ABOUT THIS EXERCISE -> After locating the line that contains "### The generators" in the data below, set down exactly that line and each one after it through the line that contains "rw [← e] at h", and nothing more.

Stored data
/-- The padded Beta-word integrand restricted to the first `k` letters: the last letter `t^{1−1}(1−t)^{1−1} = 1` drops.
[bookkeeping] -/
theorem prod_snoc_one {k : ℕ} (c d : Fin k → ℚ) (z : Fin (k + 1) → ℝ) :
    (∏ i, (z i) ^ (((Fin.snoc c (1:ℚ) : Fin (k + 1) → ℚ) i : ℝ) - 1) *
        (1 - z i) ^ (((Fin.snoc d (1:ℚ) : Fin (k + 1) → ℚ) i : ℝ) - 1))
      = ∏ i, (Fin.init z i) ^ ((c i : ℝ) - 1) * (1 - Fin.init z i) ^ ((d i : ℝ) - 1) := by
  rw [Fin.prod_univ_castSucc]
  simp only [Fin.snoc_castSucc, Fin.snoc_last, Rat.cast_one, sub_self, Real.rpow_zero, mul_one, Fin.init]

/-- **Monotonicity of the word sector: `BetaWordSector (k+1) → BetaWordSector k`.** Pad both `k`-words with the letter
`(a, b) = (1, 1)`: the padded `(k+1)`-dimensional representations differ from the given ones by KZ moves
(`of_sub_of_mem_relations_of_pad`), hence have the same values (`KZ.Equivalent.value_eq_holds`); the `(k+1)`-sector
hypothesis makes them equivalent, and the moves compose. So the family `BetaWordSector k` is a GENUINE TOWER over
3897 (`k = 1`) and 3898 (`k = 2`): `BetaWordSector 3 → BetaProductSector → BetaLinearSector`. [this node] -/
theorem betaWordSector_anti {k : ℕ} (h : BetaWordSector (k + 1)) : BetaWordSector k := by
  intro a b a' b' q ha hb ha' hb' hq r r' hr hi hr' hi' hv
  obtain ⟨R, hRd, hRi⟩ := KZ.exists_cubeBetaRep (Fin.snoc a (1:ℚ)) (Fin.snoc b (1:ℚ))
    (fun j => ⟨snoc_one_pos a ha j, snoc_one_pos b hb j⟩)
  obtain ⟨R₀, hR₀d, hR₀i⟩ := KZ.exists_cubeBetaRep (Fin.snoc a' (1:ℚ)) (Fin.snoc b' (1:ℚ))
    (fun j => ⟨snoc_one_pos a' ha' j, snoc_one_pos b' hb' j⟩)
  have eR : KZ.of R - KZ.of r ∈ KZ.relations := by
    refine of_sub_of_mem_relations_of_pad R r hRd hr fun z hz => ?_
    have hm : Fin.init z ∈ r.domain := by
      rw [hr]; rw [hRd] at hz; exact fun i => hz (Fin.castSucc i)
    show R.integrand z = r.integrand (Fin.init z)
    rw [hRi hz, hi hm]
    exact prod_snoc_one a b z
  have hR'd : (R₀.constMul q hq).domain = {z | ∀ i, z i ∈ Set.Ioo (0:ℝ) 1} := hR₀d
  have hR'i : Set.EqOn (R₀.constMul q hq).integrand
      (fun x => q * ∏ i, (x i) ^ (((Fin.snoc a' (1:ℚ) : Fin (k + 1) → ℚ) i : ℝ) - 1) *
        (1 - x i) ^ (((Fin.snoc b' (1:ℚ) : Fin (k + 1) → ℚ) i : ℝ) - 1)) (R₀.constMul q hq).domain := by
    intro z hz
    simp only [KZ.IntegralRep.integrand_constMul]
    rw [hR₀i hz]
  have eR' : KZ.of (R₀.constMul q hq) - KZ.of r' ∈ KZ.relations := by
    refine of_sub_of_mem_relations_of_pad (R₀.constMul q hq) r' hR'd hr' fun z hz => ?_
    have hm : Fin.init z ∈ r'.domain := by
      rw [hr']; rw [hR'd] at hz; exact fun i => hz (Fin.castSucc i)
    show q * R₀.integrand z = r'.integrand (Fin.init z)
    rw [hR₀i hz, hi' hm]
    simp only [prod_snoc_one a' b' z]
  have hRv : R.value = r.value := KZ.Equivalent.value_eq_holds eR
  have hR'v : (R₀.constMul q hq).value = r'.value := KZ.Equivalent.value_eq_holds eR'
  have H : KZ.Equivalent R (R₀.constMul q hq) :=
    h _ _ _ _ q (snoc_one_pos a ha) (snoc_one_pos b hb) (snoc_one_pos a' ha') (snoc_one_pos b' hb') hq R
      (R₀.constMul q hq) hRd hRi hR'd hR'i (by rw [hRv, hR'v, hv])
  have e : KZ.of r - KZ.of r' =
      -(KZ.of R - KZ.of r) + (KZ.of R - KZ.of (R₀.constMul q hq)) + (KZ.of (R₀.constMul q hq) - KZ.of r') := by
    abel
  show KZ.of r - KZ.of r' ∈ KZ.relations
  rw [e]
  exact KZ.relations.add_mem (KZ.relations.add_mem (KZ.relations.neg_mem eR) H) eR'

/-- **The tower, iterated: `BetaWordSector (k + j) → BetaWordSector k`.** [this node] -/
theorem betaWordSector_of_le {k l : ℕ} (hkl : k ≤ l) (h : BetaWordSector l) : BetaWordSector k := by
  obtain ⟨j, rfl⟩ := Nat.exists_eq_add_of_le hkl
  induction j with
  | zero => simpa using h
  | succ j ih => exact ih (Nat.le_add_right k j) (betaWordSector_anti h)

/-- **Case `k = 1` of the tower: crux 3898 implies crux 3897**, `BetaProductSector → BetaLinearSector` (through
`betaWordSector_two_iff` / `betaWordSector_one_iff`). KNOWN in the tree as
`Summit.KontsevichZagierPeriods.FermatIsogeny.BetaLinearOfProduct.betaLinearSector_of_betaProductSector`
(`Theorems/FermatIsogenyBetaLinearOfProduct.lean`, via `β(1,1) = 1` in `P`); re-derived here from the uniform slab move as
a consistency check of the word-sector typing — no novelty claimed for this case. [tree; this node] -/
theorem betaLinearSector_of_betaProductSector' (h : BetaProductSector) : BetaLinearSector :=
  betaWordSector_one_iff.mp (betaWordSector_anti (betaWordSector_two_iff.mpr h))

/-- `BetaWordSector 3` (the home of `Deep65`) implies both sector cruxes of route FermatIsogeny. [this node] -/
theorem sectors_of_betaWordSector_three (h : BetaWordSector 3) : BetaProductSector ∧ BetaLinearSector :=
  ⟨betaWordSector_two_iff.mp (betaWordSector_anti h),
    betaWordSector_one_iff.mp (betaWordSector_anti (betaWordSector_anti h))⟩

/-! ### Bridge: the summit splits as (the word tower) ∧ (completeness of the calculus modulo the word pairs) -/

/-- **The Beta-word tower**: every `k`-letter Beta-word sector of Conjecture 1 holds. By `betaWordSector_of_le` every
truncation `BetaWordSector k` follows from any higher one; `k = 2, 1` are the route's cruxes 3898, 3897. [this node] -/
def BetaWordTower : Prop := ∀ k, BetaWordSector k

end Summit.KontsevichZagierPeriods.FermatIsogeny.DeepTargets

...

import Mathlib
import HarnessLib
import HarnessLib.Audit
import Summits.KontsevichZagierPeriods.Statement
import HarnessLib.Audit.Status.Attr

...

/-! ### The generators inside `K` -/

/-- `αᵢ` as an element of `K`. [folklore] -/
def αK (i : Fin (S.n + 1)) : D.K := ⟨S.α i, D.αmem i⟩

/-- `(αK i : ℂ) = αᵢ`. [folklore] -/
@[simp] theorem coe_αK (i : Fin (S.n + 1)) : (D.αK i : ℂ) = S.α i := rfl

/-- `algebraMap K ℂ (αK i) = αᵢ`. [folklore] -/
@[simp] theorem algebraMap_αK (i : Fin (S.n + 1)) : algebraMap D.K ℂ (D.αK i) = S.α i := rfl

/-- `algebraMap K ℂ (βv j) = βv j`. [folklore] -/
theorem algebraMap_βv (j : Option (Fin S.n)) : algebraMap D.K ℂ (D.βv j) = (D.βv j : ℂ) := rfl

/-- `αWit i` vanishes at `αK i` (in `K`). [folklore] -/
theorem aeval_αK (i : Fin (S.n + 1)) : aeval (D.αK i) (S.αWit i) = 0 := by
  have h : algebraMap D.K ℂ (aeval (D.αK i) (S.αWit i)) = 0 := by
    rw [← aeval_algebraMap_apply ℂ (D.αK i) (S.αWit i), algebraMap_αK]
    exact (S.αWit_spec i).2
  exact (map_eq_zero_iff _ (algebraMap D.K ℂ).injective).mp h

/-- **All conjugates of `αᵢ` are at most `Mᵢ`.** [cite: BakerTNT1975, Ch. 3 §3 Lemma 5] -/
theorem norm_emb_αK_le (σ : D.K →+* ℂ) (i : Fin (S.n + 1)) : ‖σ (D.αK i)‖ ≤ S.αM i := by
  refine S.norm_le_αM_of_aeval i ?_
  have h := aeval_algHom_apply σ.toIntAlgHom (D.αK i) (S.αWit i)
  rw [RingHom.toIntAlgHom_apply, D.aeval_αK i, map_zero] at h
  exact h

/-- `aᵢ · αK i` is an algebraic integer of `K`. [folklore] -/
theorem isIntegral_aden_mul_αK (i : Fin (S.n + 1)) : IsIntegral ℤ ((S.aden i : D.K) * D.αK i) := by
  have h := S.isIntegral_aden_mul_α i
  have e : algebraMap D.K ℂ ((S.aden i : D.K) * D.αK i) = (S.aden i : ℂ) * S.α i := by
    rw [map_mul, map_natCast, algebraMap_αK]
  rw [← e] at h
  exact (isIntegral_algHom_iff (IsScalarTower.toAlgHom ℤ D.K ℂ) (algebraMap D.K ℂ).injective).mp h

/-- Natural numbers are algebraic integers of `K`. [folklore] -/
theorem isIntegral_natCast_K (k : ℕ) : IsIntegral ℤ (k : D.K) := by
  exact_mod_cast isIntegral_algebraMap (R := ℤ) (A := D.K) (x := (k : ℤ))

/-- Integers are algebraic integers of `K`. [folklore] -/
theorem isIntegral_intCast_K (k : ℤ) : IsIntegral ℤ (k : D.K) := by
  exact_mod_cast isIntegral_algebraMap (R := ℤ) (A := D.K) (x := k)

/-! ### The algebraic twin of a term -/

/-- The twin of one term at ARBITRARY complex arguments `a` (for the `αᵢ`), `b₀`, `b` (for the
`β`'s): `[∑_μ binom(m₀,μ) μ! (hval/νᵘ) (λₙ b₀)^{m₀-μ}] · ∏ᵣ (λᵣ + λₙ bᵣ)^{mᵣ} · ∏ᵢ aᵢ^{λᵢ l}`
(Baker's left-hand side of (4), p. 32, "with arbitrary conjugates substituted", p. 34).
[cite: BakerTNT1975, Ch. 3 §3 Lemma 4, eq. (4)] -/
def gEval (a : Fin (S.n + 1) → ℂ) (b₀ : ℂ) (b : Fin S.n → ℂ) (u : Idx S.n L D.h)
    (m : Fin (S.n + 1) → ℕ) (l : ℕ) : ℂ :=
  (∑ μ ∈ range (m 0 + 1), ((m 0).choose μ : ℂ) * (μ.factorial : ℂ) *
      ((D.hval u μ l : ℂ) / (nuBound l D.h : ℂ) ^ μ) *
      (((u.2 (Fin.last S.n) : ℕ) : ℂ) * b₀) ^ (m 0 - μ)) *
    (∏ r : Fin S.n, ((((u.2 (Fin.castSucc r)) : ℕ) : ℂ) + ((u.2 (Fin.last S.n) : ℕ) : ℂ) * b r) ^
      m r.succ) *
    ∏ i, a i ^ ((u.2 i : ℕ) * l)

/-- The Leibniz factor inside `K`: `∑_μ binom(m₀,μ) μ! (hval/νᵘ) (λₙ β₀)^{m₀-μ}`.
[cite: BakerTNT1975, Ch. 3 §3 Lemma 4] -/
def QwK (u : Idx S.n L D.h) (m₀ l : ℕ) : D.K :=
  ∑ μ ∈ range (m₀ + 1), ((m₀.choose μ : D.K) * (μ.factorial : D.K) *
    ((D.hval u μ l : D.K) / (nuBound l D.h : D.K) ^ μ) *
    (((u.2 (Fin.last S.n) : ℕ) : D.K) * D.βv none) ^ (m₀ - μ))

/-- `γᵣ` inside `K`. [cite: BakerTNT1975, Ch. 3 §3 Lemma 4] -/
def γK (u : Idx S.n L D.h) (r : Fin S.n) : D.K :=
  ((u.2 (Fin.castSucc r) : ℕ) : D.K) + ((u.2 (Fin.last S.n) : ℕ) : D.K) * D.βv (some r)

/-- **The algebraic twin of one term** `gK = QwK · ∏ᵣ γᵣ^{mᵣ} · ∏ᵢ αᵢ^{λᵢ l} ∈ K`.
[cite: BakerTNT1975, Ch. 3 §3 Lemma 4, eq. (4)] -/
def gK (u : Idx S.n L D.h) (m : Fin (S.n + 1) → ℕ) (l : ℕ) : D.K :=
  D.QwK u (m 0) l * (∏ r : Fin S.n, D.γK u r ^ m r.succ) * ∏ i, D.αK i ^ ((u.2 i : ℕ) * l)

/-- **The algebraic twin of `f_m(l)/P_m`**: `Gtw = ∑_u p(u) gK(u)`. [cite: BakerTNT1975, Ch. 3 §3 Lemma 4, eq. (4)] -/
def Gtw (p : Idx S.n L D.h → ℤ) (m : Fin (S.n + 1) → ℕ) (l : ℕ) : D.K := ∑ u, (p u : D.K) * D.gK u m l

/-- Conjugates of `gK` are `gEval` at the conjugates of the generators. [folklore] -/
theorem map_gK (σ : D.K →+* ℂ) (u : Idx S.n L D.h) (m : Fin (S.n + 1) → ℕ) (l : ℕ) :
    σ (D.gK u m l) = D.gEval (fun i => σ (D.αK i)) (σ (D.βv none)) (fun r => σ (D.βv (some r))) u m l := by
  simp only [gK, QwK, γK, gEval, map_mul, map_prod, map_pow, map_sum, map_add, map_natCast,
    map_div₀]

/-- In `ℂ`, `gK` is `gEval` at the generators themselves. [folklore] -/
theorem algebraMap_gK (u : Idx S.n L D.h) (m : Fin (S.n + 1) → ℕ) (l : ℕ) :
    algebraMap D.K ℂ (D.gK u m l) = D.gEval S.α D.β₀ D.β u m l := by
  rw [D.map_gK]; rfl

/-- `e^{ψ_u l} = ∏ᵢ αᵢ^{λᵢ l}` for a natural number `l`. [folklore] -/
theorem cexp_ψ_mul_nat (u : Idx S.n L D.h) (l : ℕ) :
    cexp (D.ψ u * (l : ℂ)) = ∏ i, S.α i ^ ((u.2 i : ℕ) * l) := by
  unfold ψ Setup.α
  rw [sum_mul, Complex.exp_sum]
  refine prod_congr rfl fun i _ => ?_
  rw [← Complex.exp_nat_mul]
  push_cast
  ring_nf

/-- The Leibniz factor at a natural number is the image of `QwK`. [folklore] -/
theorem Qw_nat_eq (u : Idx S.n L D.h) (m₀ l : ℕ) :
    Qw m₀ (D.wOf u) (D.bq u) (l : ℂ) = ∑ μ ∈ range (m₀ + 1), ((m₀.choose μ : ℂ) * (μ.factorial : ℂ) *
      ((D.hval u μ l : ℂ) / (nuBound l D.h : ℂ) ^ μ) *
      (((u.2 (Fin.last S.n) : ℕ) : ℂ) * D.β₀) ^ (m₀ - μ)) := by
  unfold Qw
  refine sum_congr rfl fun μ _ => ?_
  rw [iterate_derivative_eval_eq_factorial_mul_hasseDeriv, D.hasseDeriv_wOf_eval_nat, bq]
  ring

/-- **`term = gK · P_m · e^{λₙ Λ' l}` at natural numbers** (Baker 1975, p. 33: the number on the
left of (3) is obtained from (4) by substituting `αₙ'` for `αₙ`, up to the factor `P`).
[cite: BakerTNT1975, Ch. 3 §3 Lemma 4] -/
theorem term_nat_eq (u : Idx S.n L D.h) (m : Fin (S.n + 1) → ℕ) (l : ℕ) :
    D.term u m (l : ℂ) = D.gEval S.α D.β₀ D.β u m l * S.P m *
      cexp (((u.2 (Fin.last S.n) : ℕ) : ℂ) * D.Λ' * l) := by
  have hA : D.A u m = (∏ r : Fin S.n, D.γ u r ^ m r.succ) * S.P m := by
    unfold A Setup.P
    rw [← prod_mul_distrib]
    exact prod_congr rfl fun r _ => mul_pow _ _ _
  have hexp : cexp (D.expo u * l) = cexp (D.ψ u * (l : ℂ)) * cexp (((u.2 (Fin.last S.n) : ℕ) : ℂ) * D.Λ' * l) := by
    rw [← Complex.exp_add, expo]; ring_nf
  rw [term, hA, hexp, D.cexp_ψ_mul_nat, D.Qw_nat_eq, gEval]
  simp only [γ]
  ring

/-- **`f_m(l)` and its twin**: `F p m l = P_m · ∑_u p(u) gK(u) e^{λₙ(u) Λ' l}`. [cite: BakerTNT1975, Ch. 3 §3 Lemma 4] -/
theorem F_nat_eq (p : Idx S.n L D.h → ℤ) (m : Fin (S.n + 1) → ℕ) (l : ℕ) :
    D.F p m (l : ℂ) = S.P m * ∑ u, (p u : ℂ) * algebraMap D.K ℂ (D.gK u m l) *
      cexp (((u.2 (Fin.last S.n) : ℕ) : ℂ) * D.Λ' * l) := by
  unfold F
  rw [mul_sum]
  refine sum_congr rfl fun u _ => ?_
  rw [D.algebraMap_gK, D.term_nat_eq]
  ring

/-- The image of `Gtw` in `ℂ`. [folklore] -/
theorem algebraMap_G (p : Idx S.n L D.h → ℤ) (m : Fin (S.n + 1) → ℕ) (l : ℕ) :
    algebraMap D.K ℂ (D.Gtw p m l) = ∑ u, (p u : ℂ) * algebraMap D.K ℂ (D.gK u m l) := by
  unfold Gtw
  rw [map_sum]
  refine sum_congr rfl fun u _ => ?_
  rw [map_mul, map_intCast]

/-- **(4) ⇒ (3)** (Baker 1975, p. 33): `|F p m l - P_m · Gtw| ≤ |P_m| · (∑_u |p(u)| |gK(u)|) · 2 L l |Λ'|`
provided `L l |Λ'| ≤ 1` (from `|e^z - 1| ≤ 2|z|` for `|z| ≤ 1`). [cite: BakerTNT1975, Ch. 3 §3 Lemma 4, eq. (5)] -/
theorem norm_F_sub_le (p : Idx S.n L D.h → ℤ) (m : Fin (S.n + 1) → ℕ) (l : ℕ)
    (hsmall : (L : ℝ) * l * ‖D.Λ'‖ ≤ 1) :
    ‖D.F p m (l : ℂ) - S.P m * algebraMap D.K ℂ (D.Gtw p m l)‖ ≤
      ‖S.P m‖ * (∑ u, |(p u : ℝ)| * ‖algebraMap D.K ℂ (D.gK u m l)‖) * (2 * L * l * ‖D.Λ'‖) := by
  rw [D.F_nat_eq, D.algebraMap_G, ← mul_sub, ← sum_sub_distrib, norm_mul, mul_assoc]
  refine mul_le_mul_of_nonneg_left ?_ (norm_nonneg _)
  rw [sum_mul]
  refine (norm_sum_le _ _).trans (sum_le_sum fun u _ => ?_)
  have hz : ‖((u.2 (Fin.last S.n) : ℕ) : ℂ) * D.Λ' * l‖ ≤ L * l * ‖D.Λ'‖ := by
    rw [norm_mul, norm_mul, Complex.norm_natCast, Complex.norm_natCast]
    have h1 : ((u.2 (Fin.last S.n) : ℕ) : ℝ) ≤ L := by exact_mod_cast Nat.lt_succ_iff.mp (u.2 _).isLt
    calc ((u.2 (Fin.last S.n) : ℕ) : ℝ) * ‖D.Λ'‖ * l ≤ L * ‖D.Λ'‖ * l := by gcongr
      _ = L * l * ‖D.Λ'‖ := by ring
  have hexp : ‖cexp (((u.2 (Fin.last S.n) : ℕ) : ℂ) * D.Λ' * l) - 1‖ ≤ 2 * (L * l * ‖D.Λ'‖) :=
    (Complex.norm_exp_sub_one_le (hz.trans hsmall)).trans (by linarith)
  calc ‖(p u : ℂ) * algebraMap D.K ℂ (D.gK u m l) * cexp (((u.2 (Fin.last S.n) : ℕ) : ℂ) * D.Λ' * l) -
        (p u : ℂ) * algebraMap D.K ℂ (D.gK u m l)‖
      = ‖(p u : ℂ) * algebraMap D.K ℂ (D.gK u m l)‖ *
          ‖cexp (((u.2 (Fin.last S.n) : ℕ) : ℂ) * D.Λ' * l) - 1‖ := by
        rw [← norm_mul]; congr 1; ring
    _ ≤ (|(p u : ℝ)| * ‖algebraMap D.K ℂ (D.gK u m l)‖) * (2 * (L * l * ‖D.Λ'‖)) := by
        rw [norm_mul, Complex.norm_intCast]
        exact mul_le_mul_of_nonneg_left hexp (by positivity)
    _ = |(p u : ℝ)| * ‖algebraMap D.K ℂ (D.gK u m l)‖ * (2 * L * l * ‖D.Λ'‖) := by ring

SOLUTION FOR THIS PROBLEM ->
/-! ### The generators inside `K` -/

/-- `αᵢ` as an element of `K`. [folklore] -/
def αK (i : Fin (S.n + 1)) : D.K := ⟨S.α i, D.αmem i⟩

/-- `(αK i : ℂ) = αᵢ`. [folklore] -/
@[simp] theorem coe_αK (i : Fin (S.n + 1)) : (D.αK i : ℂ) = S.α i := rfl

/-- `algebraMap K ℂ (αK i) = αᵢ`. [folklore] -/
@[simp] theorem algebraMap_αK (i : Fin (S.n + 1)) : algebraMap D.K ℂ (D.αK i) = S.α i := rfl

/-- `algebraMap K ℂ (βv j) = βv j`. [folklore] -/
theorem algebraMap_βv (j : Option (Fin S.n)) : algebraMap D.K ℂ (D.βv j) = (D.βv j : ℂ) := rfl

/-- `αWit i` vanishes at `αK i` (in `K`). [folklore] -/
theorem aeval_αK (i : Fin (S.n + 1)) : aeval (D.αK i) (S.αWit i) = 0 := by
  have h : algebraMap D.K ℂ (aeval (D.αK i) (S.αWit i)) = 0 := by
    rw [← aeval_algebraMap_apply ℂ (D.αK i) (S.αWit i), algebraMap_αK]
    exact (S.αWit_spec i).2
  exact (map_eq_zero_iff _ (algebraMap D.K ℂ).injective).mp h

/-- **All conjugates of `αᵢ` are at most `Mᵢ`.** [cite: BakerTNT1975, Ch. 3 §3 Lemma 5] -/
theorem norm_emb_αK_le (σ : D.K →+* ℂ) (i : Fin (S.n + 1)) : ‖σ (D.αK i)‖ ≤ S.αM i := by
  refine S.norm_le_αM_of_aeval i ?_
  have h := aeval_algHom_apply σ.toIntAlgHom (D.αK i) (S.αWit i)
  rw [RingHom.toIntAlgHom_apply, D.aeval_αK i, map_zero] at h
  exact h

/-- `aᵢ · αK i` is an algebraic integer of `K`. [folklore] -/
theorem isIntegral_aden_mul_αK (i : Fin (S.n + 1)) : IsIntegral ℤ ((S.aden i : D.K) * D.αK i) := by
  have h := S.isIntegral_aden_mul_α i
  have e : algebraMap D.K ℂ ((S.aden i : D.K) * D.αK i) = (S.aden i : ℂ) * S.α i := by
    rw [map_mul, map_natCast, algebraMap_αK]
  rw [← e] at h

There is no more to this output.